▸ THE PROBLEM:
Note how many lines in the material have "refine", and give only that figure.

▸ LISTED ENTRIES:
import Mathlib
import HarnessLib

/-!
# Item `LrcModEntire` (stmt-NavierStokesRegularity-20428), skeleton twist_split v6, CLASS road to `stub_twistingTHGerm` —
# the REGULARISED ABSOLUTE VALUE `√(u² + ε²)`: derivative formulas, bounds, and the operator identity behind the signed (Kato) Liouville theorem

Cell ns-regularity-ideate, seat ns-k2-port-2 g4 (kernel-port lineage; `--supports stmt-NavierStokesRegularity-20428 --as helper`; toolbox of
`…TwistingTHOscSignedLiouville`).  For a `C²` function `f` and `ε > 0`, `q := √(f² + ε²)` is `C²`, `q ≥ max(|f|, ε)`, `q ≤ |f| + ε`,
`q′ = f f′/q`, `q″ = (f′² + f f″)/q − f²f′²/q³`, with `|q′| ≤ |f′|`, `|q″| ≤ 2f′²/ε + |f″|`; and — the point — for the similarity-variable
plane-oscillation operator `L = ∂_τ + ½∂_ξ((ξ+Ŝ)·) − ∂_ξξ` one has the exact identity
`[Q_ξξ + ½(1+Ŝ_ξ)ε²/Q] − [Q_τ + ½((1+Ŝ_ξ)Q + (ξ+Ŝ)Q_ξ)] = −(U·LU)/Q + ε²U_ξ²/Q³` for `Q = √(U²+ε²)` (`reg_operator_identity`, pure algebra),
so the SIGNED inequality `U·LU ≤ 0` makes `Q` a subsolution with forcing `½(1+Ŝ_ξ)ε²/Q ≤ ½|1+Ŝ_ξ|·ε` (`reg_forced_ineq`).

* `reg_facts`, `reg_operator_identity`, `reg_forced_ineq` (real-number algebra);
* `hasDerivAt_reg`, `deriv_reg`, `hasDerivAt_deriv_reg`, `contDiff_reg` (calculus of `y ↦ √(f(y)² + ε²)`);
* `abs_reg_le`, `abs_deriv_reg_le`, `abs_mul_mul_inv_reg_le`, `abs_deriv_deriv_reg_le` (bounds).

WHAT THIS IS NOT: not a claim about Navier–Stokes regularity and not the stub (bears_on LADDER-NS N0, item 20428 / crux 19708; both OPEN) — calculus.
-/

noncomputable section

-- the summit and its single sub-problem share the name (CONVENTIONS §1), as in every Theorems file
set_option linter.dupNamespace false

namespace Summit.NavierStokesRegularity.NavierStokesRegularity.Theorems.PoloidalWindowDoorLrcModEntireTwistingTHOscRegularisedAbs

open Set Filter Topology

/-! ### The regularised absolute value `√(u² + ε²)`: algebra -/

/-- Basic facts: `q := √(u²+ε²)` is positive, `q² = u² + ε²`, `|u| ≤ q`, `ε ≤ q`, `q ≤ |u| + ε` (`ε > 0`). -/
theorem reg_facts {u ε : ℝ} (hε : 0 < ε) :
    0 < Real.sqrt (u ^ 2 + ε ^ 2) ∧ Real.sqrt (u ^ 2 + ε ^ 2) ^ 2 = u ^ 2 + ε ^ 2 ∧ |u| ≤ Real.sqrt (u ^ 2 + ε ^ 2) ∧
      ε ≤ Real.sqrt (u ^ 2 + ε ^ 2) ∧ Real.sqrt (u ^ 2 + ε ^ 2) ≤ |u| + ε := by
  have hpos : 0 < u ^ 2 + ε ^ 2 := by positivity
  have hq0 : 0 < Real.sqrt (u ^ 2 + ε ^ 2) := Real.sqrt_pos.2 hpos
  have hq2 : Real.sqrt (u ^ 2 + ε ^ 2) ^ 2 = u ^ 2 + ε ^ 2 := Real.sq_sqrt hpos.le
  refine ⟨hq0, hq2, Real.abs_le_sqrt (by nlinarith [sq_nonneg ε]), (Real.le_sqrt hε.le hpos.le).2 (by nlinarith [sq_nonneg u]), ?_⟩
  have h : Real.sqrt (u ^ 2 + ε ^ 2) ^ 2 ≤ (|u| + ε) ^ 2 := by
    rw [hq2, add_sq, sq_abs]; nlinarith [abs_nonneg u]
  exact abs_le_of_sq_le_sq h (by positivity [abs_nonneg u]) |> fun h' => (le_abs_self _).trans h'

/-- **The operator identity of the regularisation** (pure algebra; `r = 1/q`, `q² = u² + ε²`): with the derivative formulas
`Q_τ = u·u_τ·r`, `Q_ξ = u·u_ξ·r`, `Q_ξξ = (u_ξ² + u·u_ξξ)·r − u²u_ξ²·r³` of `Q = √(U²+ε²)`,
`[Q_ξξ + ½(1+s₁)ε²r] − [Q_τ + ½((1+s₁)Q + (ξ+s)Q_ξ)] = −r·u·(u_τ + ½((1+s₁)u + (ξ+s)u_ξ) − u_ξξ) + ε²u_ξ²r³`. -/
theorem reg_operator_identity {u ut u1 u2 s s1 ξ q ε r : ℝ} (he1 : q * r = 1) (he2 : q ^ 2 = u ^ 2 + ε ^ 2) :
    (((u1 ^ 2 + u * u2) * r - u ^ 2 * u1 ^ 2 * r ^ 3) + 1 / 2 * (1 + s1) * ε ^ 2 * r)
      - (u * ut * r + 1 / 2 * ((1 + s1) * q + (ξ + s) * (u * u1 * r)))
      = -(r * (u * (ut + 1 / 2 * ((1 + s1) * u + (ξ + s) * u1) - u2))) + ε ^ 2 * u1 ^ 2 * r ^ 3 := by
  linear_combination (-(u1 ^ 2) * r * (1 + q * r) + (1 + s1) / 2 * q) * he1 + (u1 ^ 2 * r ^ 3 - (1 + s1) / 2 * r) * he2

/-- **The forced subsolution inequality of the regularisation**: the signed inequality `u·(signed operator) ≤ 0` implies
`Q_τ + ½((1+s₁)Q + (ξ+s)Q_ξ) ≤ Q_ξξ + ½(1+s₁)ε²/q` (derivative formulas as in `reg_operator_identity`, written with `q⁻¹`). -/
theorem reg_forced_ineq {u ut u1 u2 s s1 ξ q ε : ℝ} (hq : 0 < q) (hq2 : q ^ 2 = u ^ 2 + ε ^ 2)
    (hsgn : u * (ut + 1 / 2 * ((1 + s1) * u + (ξ + s) * u1) - u2) ≤ 0) :
    u * ut * q⁻¹ + 1 / 2 * ((1 + s1) * q + (ξ + s) * (u * u1 * q⁻¹)) ≤
      ((u1 ^ 2 + u * u2) * q⁻¹ - u ^ 2 * u1 ^ 2 * q⁻¹ ^ 3) + 1 / 2 * (1 + s1) * ε ^ 2 * q⁻¹ := by
  have he1 : q * q⁻¹ = 1 := mul_inv_cancel₀ hq.ne'
  have hid := reg_operator_identity (u := u) (ut := ut) (u1 := u1) (u2 := u2) (s := s) (s1 := s1) (ξ := ξ) (ε := ε) he1 hq2
  have hr : 0 < q⁻¹ := inv_pos.2 hq
  have h1 : 0 ≤ -(q⁻¹ * (u * (ut + 1 / 2 * ((1 + s1) * u + (ξ + s) * u1) - u2))) := by
    have := mul_nonpos_of_nonneg_of_nonpos hr.le hsgn
    linarith
  have h2 : 0 ≤ ε ^ 2 * u1 ^ 2 * q⁻¹ ^ 3 := by positivity
  linarith

/-! ### The regularised absolute value of a `C²` function: derivatives and bounds -/

section Reg

variable {f : ℝ → ℝ} {ε : ℝ}

/-- `√(f² + ε²)` has derivative `f·f′/√(f²+ε²)`. -/
theorem hasDerivAt_reg (hε : 0 < ε) (hf : Differentiable ℝ f) (x : ℝ) :
    HasDerivAt (fun y => Real.sqrt (f y ^ 2 + ε ^ 2)) (f x * deriv f x / Real.sqrt (f x ^ 2 + ε ^ 2)) x := by
  obtain ⟨hq, -, -, -, -⟩ := reg_facts (u := f x) hε
  have hpos : f x ^ 2 + ε ^ 2 ≠ 0 := by positivity
  have h1 : HasDerivAt (fun y => f y ^ 2 + ε ^ 2) (deriv f x * f x + f x * deriv f x) x :=
    (((hf x).hasDerivAt.mul (hf x).hasDerivAt).add_const (ε ^ 2)).congr_of_eventuallyEq
      (Eventually.of_forall fun y => show f y ^ 2 + ε ^ 2 = f y * f y + ε ^ 2 by ring)
  have h2 := h1.sqrt hpos
  refine h2.congr_deriv ?_
  field_simp
  ring

/-- `deriv √(f² + ε²) = f·f′/√(f²+ε²)`. -/
theorem deriv_reg (hε : 0 < ε) (hf : Differentiable ℝ f) :
    deriv (fun y => Real.sqrt (f y ^ 2 + ε ^ 2)) = fun x => f x * deriv f x / Real.sqrt (f x ^ 2 + ε ^ 2) :=
  funext fun x => (hasDerivAt_reg hε hf x).deriv

/-- The second derivative of `√(f² + ε²)` for `f ∈ C²`: `(f′² + f·f″)/q − f²f′²/q³` (`q = √(f²+ε²)`), as a `HasDerivAt` statement for `deriv`. -/
theorem hasDerivAt_deriv_reg (hε : 0 < ε) (hf : ContDiff ℝ 2 f) (x : ℝ) :
    HasDerivAt (deriv fun y => Real.sqrt (f y ^ 2 + ε ^ 2))
      ((deriv f x ^ 2 + f x * deriv (deriv f) x) * (Real.sqrt (f x ^ 2 + ε ^ 2))⁻¹
        - f x ^ 2 * deriv f x ^ 2 * (Real.sqrt (f x ^ 2 + ε ^ 2))⁻¹ ^ 3) x := by
  have hfd : Differentiable ℝ f := hf.differentiable (by norm_num)
  have hf1 : ContDiff ℝ 1 (deriv f) := by
    have h2 : ContDiff ℝ (1 + 1) f := by rwa [one_add_one_eq_two]
    exact h2.deriv'
  have hf'd : Differentiable ℝ (deriv f) := hf1.differentiable (by norm_num)
  obtain ⟨hq, hq2, -, -, -⟩ := reg_facts (u := f x) hε
  rw [deriv_reg hε hfd]
  have hnum : HasDerivAt (fun y => f y * deriv f y) (deriv f x * deriv f x + f x * deriv (deriv f) x) x :=
    (hfd x).hasDerivAt.mul (hf'd x).hasDerivAt
  have h := hnum.div (hasDerivAt_reg hε hfd x) hq.ne'
  refine h.congr_deriv ?_
  field_simp

/-- Value bound: `|√(f²+ε²)| ≤ |f| + ε`. -/
theorem abs_reg_le (hε : 0 < ε) (x : ℝ) : |Real.sqrt (f x ^ 2 + ε ^ 2)| ≤ |f x| + ε := by
  obtain ⟨hq, -, -, -, hle⟩ := reg_facts (u := f x) hε
  rw [abs_of_pos hq]; exact hle

/-- First-derivative bound: `|f·f′/q| ≤ |f′|`. -/
theorem abs_deriv_reg_le (hε : 0 < ε) (x : ℝ) :
    |f x * deriv f x / Real.sqrt (f x ^ 2 + ε ^ 2)| ≤ |deriv f x| := by
  obtain ⟨hq, -, hu, -, -⟩ := reg_facts (u := f x) hε
  rw [abs_div, abs_mul, abs_of_pos hq, div_le_iff₀ hq]
  nlinarith [abs_nonneg (deriv f x), abs_nonneg (f x)]

/-- The same bound in the `q⁻¹` spelling: `|f·g·q⁻¹| ≤ |g|` for any `g`. -/
theorem abs_mul_mul_inv_reg_le (hε : 0 < ε) (x g : ℝ) :
    |f x * g * (Real.sqrt (f x ^ 2 + ε ^ 2))⁻¹| ≤ |g| := by
  obtain ⟨hq, -, hu, -, -⟩ := reg_facts (u := f x) hε
  rw [← div_eq_mul_inv, abs_div, abs_mul, abs_of_pos hq, div_le_iff₀ hq]
  nlinarith [abs_nonneg g, abs_nonneg (f x)]

/-- Second-derivative bound: `|(f′² + f·f″)/q − f²f′²/q³| ≤ 2f′²/ε + |f″|`. -/
theorem abs_deriv_deriv_reg_le (hε : 0 < ε) (x : ℝ) :
    |(deriv f x ^ 2 + f x * deriv (deriv f) x) * (Real.sqrt (f x ^ 2 + ε ^ 2))⁻¹
        - f x ^ 2 * deriv f x ^ 2 * (Real.sqrt (f x ^ 2 + ε ^ 2))⁻¹ ^ 3| ≤
      2 * deriv f x ^ 2 / ε + |deriv (deriv f) x| := by
  obtain ⟨hq, hq2, hu, hεq, -⟩ := reg_facts (u := f x) hε
  set q := Real.sqrt (f x ^ 2 + ε ^ 2) with hqdef
  set r := q⁻¹ with hr
  have hr0 : 0 < r := inv_pos.2 hq
  have hqr : q * r = 1 := mul_inv_cancel₀ hq.ne'
  have hrε : r ≤ ε⁻¹ := by rw [hr]; exact inv_anti₀ hε hεq
  have hrε' : r ≤ 1 / ε := by rwa [one_div]
  have hur : |f x| * r ≤ 1 := by
    calc |f x| * r ≤ q * r := mul_le_mul_of_nonneg_right hu hr0.le
      _ = 1 := hqr
  have hu2r2 : f x ^ 2 * r ^ 2 ≤ 1 := by
    have : f x ^ 2 * r ^ 2 = (|f x| * r) ^ 2 := by rw [mul_pow, sq_abs]
    rw [this]; exact pow_le_one₀ (by positivity) hur
  have t1 : |(deriv f x ^ 2 + f x * deriv (deriv f) x) * r| ≤ deriv f x ^ 2 / ε + |deriv (deriv f) x| := by
    rw [abs_mul, abs_of_pos hr0]
    have ha : |deriv f x ^ 2 + f x * deriv (deriv f) x| ≤ deriv f x ^ 2 + |f x| * |deriv (deriv f) x| := by
      calc |deriv f x ^ 2 + f x * deriv (deriv f) x| ≤ |deriv f x ^ 2| + |f x * deriv (deriv f) x| := abs_add_le _ _
        _ = deriv f x ^ 2 + |f x| * |deriv (deriv f) x| := by rw [abs_of_nonneg (sq_nonneg _), abs_mul]
    calc |deriv f x ^ 2 + f x * deriv (deriv f) x| * r ≤ (deriv f x ^ 2 + |f x| * |deriv (deriv f) x|) * r :=
          mul_le_mul_of_nonneg_right ha hr0.le
      _ = deriv f x ^ 2 * r + (|f x| * r) * |deriv (deriv f) x| := by ring
      _ ≤ deriv f x ^ 2 * (1 / ε) + 1 * |deriv (deriv f) x| :=
          add_le_add (mul_le_mul_of_nonneg_left hrε' (sq_nonneg _)) (mul_le_mul_of_nonneg_right hur (abs_nonneg _))
      _ = deriv f x ^ 2 / ε + |deriv (deriv f) x| := by ring
  have t2 : |f x ^ 2 * deriv f x ^ 2 * r ^ 3| ≤ deriv f x ^ 2 / ε := by
    rw [abs_of_nonneg (by positivity)]
    calc f x ^ 2 * deriv f x ^ 2 * r ^ 3 = (f x ^ 2 * r ^ 2) * (deriv f x ^ 2 * r) := by ring
      _ ≤ 1 * (deriv f x ^ 2 * r) := mul_le_mul_of_nonneg_right hu2r2 (by positivity)
      _ ≤ 1 * (deriv f x ^ 2 * (1 / ε)) := by
          rw [one_mul, one_mul]; exact mul_le_mul_of_nonneg_left hrε' (sq_nonneg _)
      _ = deriv f x ^ 2 / ε := by ring
  calc |(deriv f x ^ 2 + f x * deriv (deriv f) x) * r - f x ^ 2 * deriv f x ^ 2 * r ^ 3|
      ≤ |(deriv f x ^ 2 + f x * deriv (deriv f) x) * r| + |f x ^ 2 * deriv f x ^ 2 * r ^ 3| := abs_sub _ _
    _ ≤ (deriv f x ^ 2 / ε + |deriv (deriv f) x|) + deriv f x ^ 2 / ε := add_le_add t1 t2
    _ = 2 * deriv f x ^ 2 / ε + |deriv (deriv f) x| := by ring

/-- `√(f² + ε²) ∈ C²` for `f ∈ C²`. -/
theorem contDiff_reg (hε : 0 < ε) (hf : ContDiff ℝ 2 f) : ContDiff ℝ 2 fun y => Real.sqrt (f y ^ 2 + ε ^ 2) :=
  ((hf.pow 2).add contDiff_const).sqrt fun x => by positivity

end Reg

end Summit.NavierStokesRegularity.NavierStokesRegularity.Theorems.PoloidalWindowDoorLrcModEntireTwistingTHOscRegularisedAbs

▸ EXERCISE RESULT:
3